import Mathlib
import Literature.Combinatorics.Optimization.PsdMinimalPolytopes
import Literature.Barriers.PneNP.ExtendedFormulationFaceCounting
import HarnessLib

/-!
# Every convex `n`-gon has extension complexity at least `log₂(2n+2)` (Fiorini–Rothvoß–Tiwary 2012, §1)

Source: S. Fiorini, T. Rothvoß, H. R. Tiwary, *Extended formulations for polygons*, DCG 48 (2012) =
arXiv:1107.0371 [FioriniRothvossTiwary2012], §1 (p03, verbatim): "Notice that the extension
complexity of every `n`-gon is `Ω(log n)`. This follows from the fact that any extension `Q` with `k`
facets has at most `2^k` faces. Since each face of `P` is the projection of a face of the extension
`Q`, it follows that `Q` must have at least `log₂ f` facets if `P` has `f` faces [Goemans09]. Thus if
`P` is an `n`-gon, we have `xc(P) ≥ log₂(2n+2) = Ω(log n)`. When `P` is a regular `n`-gon, we have
`xc(P) = Θ(log n)`."

What this file PROVES (namespace `Literature.Combinatorics.Optimization`; polygons = the tree's
`IsConvexPolygon x` (`x : Fin m → ℝ²` the vertices in cyclic order, `PsdMinimalPolytopes.lean`);
EFs = the tree's slack-form `Literature.Barriers.PneNP.HasEFOfSize`; the face bound = the tree's
`HasEFOfSize.natCard_faces_le`, Goemans' Theorem 1, `ExtendedFormulationFaceCounting.lean`):
* `IsConvexPolygon.injective`, `IsConvexPolygon.mem_extremePoints` — the listed vertices are
  distinct and are extreme points of the polygon (vertex `x_{j+1}` is the unique maximiser of the sum
  of the two incident edge normals);
* `IsConvexPolygon.isExtreme_edge` — the `m` edges `{y ∈ P : a_jᵀ y = b_j}` are (exposed, hence)
  extreme convex subsets containing exactly the vertices `x_j, x_{j+1}`;
* `IsConvexPolygon.two_mul_add_one_le_natCard_faces` — a convex `m`-gon (`m ≥ 3`) has at least
  `2m + 1` nonempty faces (vertices, edges, itself);
* **`IsConvexPolygon.two_mul_add_two_le_two_pow`** — hence every extended formulation with `r`
  inequalities has `2m + 2 ≤ 2^r` (the printed `xc(P) ≥ log₂(2n+2)`; `2m+1 ≤ 2^r` and parity), and
  the logarithmic form `FioriniRothvossTiwary2012_xc_ge_logb`.
-/

noncomputable section

open Set

namespace Literature.Combinatorics.Optimization

open Literature.Barriers.PneNP

variable {n : ℕ}

/-! ### Index bookkeeping on `Fin (n+1)` -/

/-- `j + 1 ≠ j` once `n + 1 ≥ 2`. [folklore] -/
private theorem add_one_ne (hn : 1 ≤ n) (j : Fin (n + 1)) : j + 1 ≠ j := by
  intro h
  have hv := congrArg Fin.val h
  have e1 : ((j + 1 : Fin (n + 1)) : ℕ) = if j = Fin.last n then 0 else (j : ℕ) + 1 :=
    Fin.val_add_one j
  have hl : ((Fin.last n : Fin (n + 1)) : ℕ) = n := Fin.val_last n
  by_cases hA : j = Fin.last n
  · have hjv : (j : ℕ) = n := by rw [hA, hl]
    rw [if_pos hA] at e1
    omega
  · rw [if_neg hA] at e1
    omega

/-- `j + 2 ≠ j` once `n + 1 ≥ 3`. [folklore] -/
private theorem add_two_ne (hn : 2 ≤ n) (j : Fin (n + 1)) : j + 1 + 1 ≠ j := by
  intro h
  have hv := congrArg Fin.val h
  have e1 : ((j + 1 : Fin (n + 1)) : ℕ) = if j = Fin.last n then 0 else (j : ℕ) + 1 :=
    Fin.val_add_one j
  have e2 : ((j + 1 + 1 : Fin (n + 1)) : ℕ) =
      if j + 1 = Fin.last n then 0 else ((j + 1 : Fin (n + 1)) : ℕ) + 1 := Fin.val_add_one (j + 1)
  have hl : ((Fin.last n : Fin (n + 1)) : ℕ) = n := Fin.val_last n
  by_cases hA : j = Fin.last n
  · have hjv : (j : ℕ) = n := by rw [hA, hl]
    rw [if_pos hA] at e1
    by_cases hB : j + 1 = Fin.last n
    · have h3 := congrArg Fin.val hB
      rw [e1, hl] at h3
      omega
    · rw [if_neg hB, e1] at e2
      omega
  · rw [if_neg hA] at e1
    by_cases hB : j + 1 = Fin.last n
    · have h3 := congrArg Fin.val hB
      rw [e1, hl] at h3
      rw [if_pos hB] at e2
      omega
    · rw [if_neg hB, e1] at e2
      omega

variable {x : Fin (n + 1) → (Fin 2 → ℝ)}

/-- Slack of vertex `i` in edge `j` = the `(i, j)` entry of the polygon slack matrix. [cite: FioriniRothvossTiwary2012, §2 (p04, "`S_{ij} = b_i − A_i v_j`")] -/
private theorem offset_sub_dotProduct_vertex (x : Fin (n + 1) → (Fin 2 → ℝ)) (i j : Fin (n + 1)) :
    polygonOffset x j - polygonNormal x j ⬝ᵥ x i = polygonSlack x i j := by
  have h := congrFun (congrFun (pairSlackMatrix_polygon x) i) j
  rwa [pairSlackMatrix_apply] at h

/-- **The listed vertices of a convex polygon are distinct.** [cite: FioriniRothvossTiwary2012, §1 (p03, "`n`-gon")] -/
theorem IsConvexPolygon.injective (hx : IsConvexPolygon x) (hn : 2 ≤ n) : Function.Injective x := by
  intro i i' h
  by_contra hne
  have h1 : polygonSlack x i' i = 0 := by
    rw [← offset_sub_dotProduct_vertex, ← h, offset_sub_dotProduct_vertex]
    exact (hx.eq_zero_iff i i).2 (Or.inl rfl)
  have h2 : polygonSlack x i i' = 0 := by
    rw [← offset_sub_dotProduct_vertex, h, offset_sub_dotProduct_vertex]
    exact (hx.eq_zero_iff i' i').2 (Or.inl rfl)
  rcases (hx.eq_zero_iff i' i).1 h1 with h1 | h1
  · exact hne h1.symm
  rcases (hx.eq_zero_iff i i').1 h2 with h2 | h2
  · exact hne h2
  rw [h2] at h1
  exact add_two_ne hn i' h1.symm

/-- **The listed vertices are extreme points**: `x_{j+1}` is the unique maximiser over the vertices of
`a_j + a_{j+1}` (the sum of the normals of its two edges), hence an extreme point of the hull (tree:
`mem_extremePoints_convexHull_of_dotProduct_lt`). [cite: FioriniRothvossTiwary2012, §1 (p03, "if `P` is an `n`-gon")] -/
theorem IsConvexPolygon.mem_extremePoints (hx : IsConvexPolygon x) (hn : 2 ≤ n) (i : Fin (n + 1)) :
    x i ∈ (convexHull ℝ (Set.range x)).extremePoints ℝ := by
  -- write `i = j + 1`
  obtain ⟨j, rfl⟩ : ∃ j, i = j + 1 := ⟨i - 1, (sub_add_cancel i 1).symm⟩
  refine mem_extremePoints_convexHull_of_dotProduct_lt (c := polygonNormal x j + polygonNormal x (j + 1))
    (Set.mem_range_self _) ?_
  rintro _ ⟨q, rfl⟩ hq
  have hqj : q ≠ j + 1 := fun h => hq (by rw [h])
  rw [add_dotProduct, add_dotProduct]
  have s1 := offset_sub_dotProduct_vertex x q j
  have s2 := offset_sub_dotProduct_vertex x q (j + 1)
  have t1 := offset_sub_dotProduct_vertex x (j + 1) j
  have t2 := offset_sub_dotProduct_vertex x (j + 1) (j + 1)
  rw [(hx.eq_zero_iff _ _).2 (Or.inr rfl)] at t1
  rw [(hx.eq_zero_iff _ _).2 (Or.inl rfl)] at t2
  have hq1 := hx.nonneg q j
  have hq2 := hx.nonneg q (j + 1)
  -- not both slacks vanish
  have hpos : 0 < polygonSlack x q j + polygonSlack x q (j + 1) := by
    rcases (hq1.lt_or_eq) with h | h
    · linarith
    rcases (hq2.lt_or_eq) with h' | h'
    · linarith
    exfalso
    rcases (hx.eq_zero_iff q j).1 h.symm with h3 | h3
    · rcases (hx.eq_zero_iff q (j + 1)).1 h'.symm with h4 | h4
      · exact hqj h4
      · rw [h3] at h4; exact add_two_ne hn j h4.symm
    · exact hqj h3
  linarith

/-- The `j`-th edge `{y ∈ P : a_jᵀ y = b_j}` of the polygon `P = conv{x_i}`. [cite: FioriniRothvossTiwary2012, §1 (p03, "each face of `P`")] -/
def polygonEdge (x : Fin (n + 1) → (Fin 2 → ℝ)) (j : Fin (n + 1)) : Set (Fin 2 → ℝ) :=
  convexHull ℝ (Set.range x) ∩ {y | polygonNormal x j ⬝ᵥ y = polygonOffset x j}

/-- Membership in an edge. [cite: FioriniRothvossTiwary2012, §1 (p03)] -/
theorem mem_polygonEdge {j : Fin (n + 1)} {y : Fin 2 → ℝ} :
    y ∈ polygonEdge x j ↔
      y ∈ convexHull ℝ (Set.range x) ∧ polygonNormal x j ⬝ᵥ y = polygonOffset x j := Iff.rfl

/-- A vertex lies on edge `j` iff it is `x_j` or `x_{j+1}`. [cite: FioriniRothvossTiwary2012, §1 (p03)] -/
theorem IsConvexPolygon.vertex_mem_polygonEdge_iff (hx : IsConvexPolygon x) (i j : Fin (n + 1)) :
    x i ∈ polygonEdge x j ↔ i = j ∨ i = j + 1 := by
  rw [← hx.eq_zero_iff i j, ← offset_sub_dotProduct_vertex, sub_eq_zero, mem_polygonEdge]
  have hmem : x i ∈ convexHull ℝ (Set.range x) := subset_convexHull ℝ _ (Set.mem_range_self i)
  constructor
  · rintro ⟨-, h⟩; exact h.symm
  · intro h; exact ⟨hmem, h.symm⟩

/-- **Edges are extreme** (exposed faces of the valid inequality `a_jᵀ y ≤ b_j`), convex and
nonempty. [cite: FioriniRothvossTiwary2012, §1 (p03, "each face of `P` is the projection of a face of the extension")] -/
theorem IsConvexPolygon.isExtreme_edge (hx : IsConvexPolygon x) (hn : 2 ≤ n) (j : Fin (n + 1)) :
    (polygonEdge x j).Nonempty ∧ Convex ℝ (polygonEdge x j) ∧
      IsExtreme ℝ (convexHull ℝ (Set.range x)) (polygonEdge x j) := by
  have hP := hx.convexHull_eq (by omega)
  have hvalid : ∀ y ∈ convexHull ℝ (Set.range x), polygonNormal x j ⬝ᵥ y ≤ polygonOffset x j := by
    intro y hy; rw [hP] at hy; exact hy j
  refine ⟨⟨x j, (hx.vertex_mem_polygonEdge_iff j j).2 (Or.inl rfl)⟩, ?_, ?_⟩
  · intro y₁ hy₁ y₂ hy₂ α β hα hβ hαβ
    refine ⟨(convex_convexHull ℝ _) hy₁.1 hy₂.1 hα hβ hαβ, ?_⟩
    show polygonNormal x j ⬝ᵥ (α • y₁ + β • y₂) = polygonOffset x j
    rw [dotProduct_add, dotProduct_smul, dotProduct_smul, smul_eq_mul, smul_eq_mul, hy₁.2, hy₂.2,
      ← add_mul, hαβ, one_mul]
  · refine ⟨fun y hy => hy.1, fun p hp q hq y hy hseg => ?_⟩
    obtain ⟨α, β, hα, hβ, hαβ, rfl⟩ := hseg
    have hp' := hvalid p hp
    have hq' := hvalid q hq
    have hy2 : polygonNormal x j ⬝ᵥ (α • p + β • q) = polygonOffset x j := hy.2
    rw [dotProduct_add, dotProduct_smul, dotProduct_smul, smul_eq_mul, smul_eq_mul] at hy2
    have h1 : 0 ≤ α * (polygonOffset x j - polygonNormal x j ⬝ᵥ p) := mul_nonneg hα.le (by linarith)
    have h2 : 0 ≤ β * (polygonOffset x j - polygonNormal x j ⬝ᵥ q) := mul_nonneg hβ.le (by linarith)
    have hsum : α * (polygonOffset x j - polygonNormal x j ⬝ᵥ p) +
        β * (polygonOffset x j - polygonNormal x j ⬝ᵥ q) = 0 := by
      have : (α + β) * polygonOffset x j = polygonOffset x j := by rw [hαβ, one_mul]
      linarith
    have h1' : α * (polygonOffset x j - polygonNormal x j ⬝ᵥ p) = 0 := by linarith
    have h2' : β * (polygonOffset x j - polygonNormal x j ⬝ᵥ q) = 0 := by linarith
    rcases mul_eq_zero.1 h1' with h | h
    · exact absurd h hα.ne'
    rcases mul_eq_zero.1 h2' with h' | h'
    · exact absurd h' hβ.ne'
    exact mem_polygonEdge.2 ⟨hp, by linarith⟩

/-- **A convex `m`-gon has at least `2m + 1` nonempty faces**: its `m` vertices, its `m` edges and
itself are pairwise distinct nonempty convex extreme subsets. [cite: FioriniRothvossTiwary2012, §1 (p03, "if `P` has `f` faces … `log₂(2n+2)`")] -/
theorem IsConvexPolygon.two_mul_add_one_le_natCard_faces (hx : IsConvexPolygon x) (hn : 2 ≤ n)
    (hfin : Finite {F : Set (Fin 2 → ℝ) // F.Nonempty ∧ Convex ℝ F ∧
      IsExtreme ℝ (convexHull ℝ (Set.range x)) F}) :
    2 * (n + 1) + 1 ≤ Nat.card {F : Set (Fin 2 → ℝ) // F.Nonempty ∧ Convex ℝ F ∧
      IsExtreme ℝ (convexHull ℝ (Set.range x)) F} := by
  classical
  haveI := hfin
  set P := convexHull ℝ (Set.range x) with hPdef
  have hinj := hx.injective hn
  have hvP : ∀ i, x i ∈ P := fun i => subset_convexHull ℝ _ (Set.mem_range_self i)
  -- the three kinds of faces
  let f : Fin (n + 1) ⊕ Fin (n + 1) ⊕ Unit →
      {F : Set (Fin 2 → ℝ) // F.Nonempty ∧ Convex ℝ F ∧ IsExtreme ℝ P F} := fun s =>
    match s with
    | Sum.inl i => ⟨{x i}, Set.singleton_nonempty _, convex_singleton _,
        isExtreme_singleton.2 (hx.mem_extremePoints hn i)⟩
    | Sum.inr (Sum.inl j) => ⟨polygonEdge x j, hx.isExtreme_edge hn j⟩
    | Sum.inr (Sum.inr _) => ⟨P, ⟨x 0, hvP 0⟩,
        convex_convexHull ℝ _, IsExtreme.rfl⟩
  -- vertex memberships distinguishing the faces
  have hE := hx.vertex_mem_polygonEdge_iff
  have h1 := add_one_ne (by omega : 1 ≤ n)
  have h2 := add_two_ne hn
  have hf : Function.Injective f := by
    rintro (i | j | u) (i' | j' | u') h <;> simp only [f, Subtype.mk.injEq] at h
    · have hii : i = i' := hinj (Set.singleton_eq_singleton_iff.1 h)
      rw [hii]
    · -- `{x i} = edge j'`: the edge has two vertices
      exfalso
      have ha : x j' ∈ ({x i} : Set _) := by rw [h]; exact (hE j' j').2 (Or.inl rfl)
      have hb : x (j' + 1) ∈ ({x i} : Set _) := by rw [h]; exact (hE (j' + 1) j').2 (Or.inr rfl)
      rw [Set.mem_singleton_iff] at ha hb
      exact h1 j' (hinj (hb.trans ha.symm))
    · exfalso
      have : x (i + 1) ∈ ({x i} : Set _) := by rw [h]; exact hvP _
      exact h1 i (hinj (Set.mem_singleton_iff.1 this))
    · exfalso
      have ha : x j ∈ ({x i'} : Set _) := by rw [← h]; exact (hE j j).2 (Or.inl rfl)
      have hb : x (j + 1) ∈ ({x i'} : Set _) := by rw [← h]; exact (hE (j + 1) j).2 (Or.inr rfl)
      rw [Set.mem_singleton_iff] at ha hb
      exact h1 j (hinj (hb.trans ha.symm))
    · -- `edge j = edge j'`
      have ha : x j ∈ polygonEdge x j' := by rw [← h]; exact (hE j j).2 (Or.inl rfl)
      have hb : x (j + 1) ∈ polygonEdge x j' := by rw [← h]; exact (hE (j + 1) j).2 (Or.inr rfl)
      rw [hE] at ha hb
      rcases ha with ha | ha
      · rw [ha]
      · rcases hb with hb | hb
        · exfalso; rw [ha] at hb; exact h2 j' hb
        · have hjj : j = j' := add_right_cancel hb
          rw [hjj]
    · exfalso
      have : x (j + 1 + 1) ∈ polygonEdge x j := by rw [h]; exact hvP _
      rw [hE] at this
      rcases this with h3 | h3
      · exact h2 j h3
      · exact h1 (j + 1) h3
    · exfalso
      have : x (i' + 1) ∈ ({x i'} : Set _) := by rw [← h]; exact hvP _
      exact h1 i' (hinj (Set.mem_singleton_iff.1 this))
    · exfalso
      have : x (j' + 1 + 1) ∈ polygonEdge x j' := by rw [← h]; exact hvP _
      rw [hE] at this
      rcases this with h3 | h3
      · exact h2 j' h3
      · exact h1 (j' + 1) h3
    · rfl
  calc 2 * (n + 1) + 1 = Nat.card (Fin (n + 1) ⊕ Fin (n + 1) ⊕ Unit) := by
        rw [Nat.card_eq_fintype_card]; simp [Fintype.card_sum]; ring
    _ ≤ _ := Nat.card_le_card_of_injective f hf

/-- **FRT 2012 §1: `xc(P) ≥ log₂(2n+2)` for every convex `n`-gon.** If a convex `m`-gon (`m ≥ 3`)
has a slack-form extended formulation with `r` inequalities then `2m + 2 ≤ 2^r` (Goemans' face
count `f(P) ≤ 2^{t(Q)}` with `f = 2m + 2`; here `2m + 1` nonempty faces `≤ 2^r`, and `2^r` is even).
[cite: FioriniRothvossTiwary2012, §1 (p03)] -/
theorem IsConvexPolygon.two_mul_add_two_le_two_pow (hx : IsConvexPolygon x) (hn : 2 ≤ n) {r : ℕ}
    (h : HasEFOfSize (convexHull ℝ (Set.range x)) r) : 2 * (n + 1) + 2 ≤ 2 ^ r := by
  have hle := (hx.two_mul_add_one_le_natCard_faces hn h.finite_faces).trans h.natCard_faces_le
  rcases Nat.eq_zero_or_pos r with hr | hr
  · subst hr; simp at hle
  · have : 2 ^ r = 2 * 2 ^ (r - 1) := by
      rw [← pow_succ']; congr 1; omega
    omega

/-- **Logarithmic form**: `log₂(2m+2) ≤ r` for every convex `m`-gon (`m ≥ 3`) with an EF of size
`r` ("`xc(P) ≥ log₂(2n+2) = Ω(log n)`"). [cite: FioriniRothvossTiwary2012, §1 (p03)] -/
theorem FioriniRothvossTiwary2012_xc_ge_logb (hx : IsConvexPolygon x) (hn : 2 ≤ n) {r : ℕ}
    (h : HasEFOfSize (convexHull ℝ (Set.range x)) r) :
    Real.logb 2 (2 * ((n : ℝ) + 1) + 2) ≤ r := by
  have hnat := hx.two_mul_add_two_le_two_pow hn h
  have hle : (2 * ((n : ℝ) + 1) + 2) ≤ (2 : ℝ) ^ (r : ℝ) := by
    rw [Real.rpow_natCast]; exact_mod_cast hnat
  exact (Real.logb_le_iff_le_rpow one_lt_two (by positivity)).2 hle

end Literature.Combinatorics.Optimization

end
----
**WHAT THE EXERCISE ASKS**
Only an exact copy of the lines from the beginning of the listing through the line with "facets has at", both included, belongs in the answer.

**RESULT BELOW**
import Mathlib
import Literature.Combinatorics.Optimization.PsdMinimalPolytopes
import Literature.Barriers.PneNP.ExtendedFormulationFaceCounting
import HarnessLib

/-!
# Every convex `n`-gon has extension complexity at least `log₂(2n+2)` (Fiorini–Rothvoß–Tiwary 2012, §1)

Source: S. Fiorini, T. Rothvoß, H. R. Tiwary, *Extended formulations for polygons*, DCG 48 (2012) =
arXiv:1107.0371 [FioriniRothvossTiwary2012], §1 (p03, verbatim): "Notice that the extension
complexity of every `n`-gon is `Ω(log n)`. This follows from the fact that any extension `Q` with `k`
facets has at most `2^k` faces. Since each face of `P` is the projection of a face of the extension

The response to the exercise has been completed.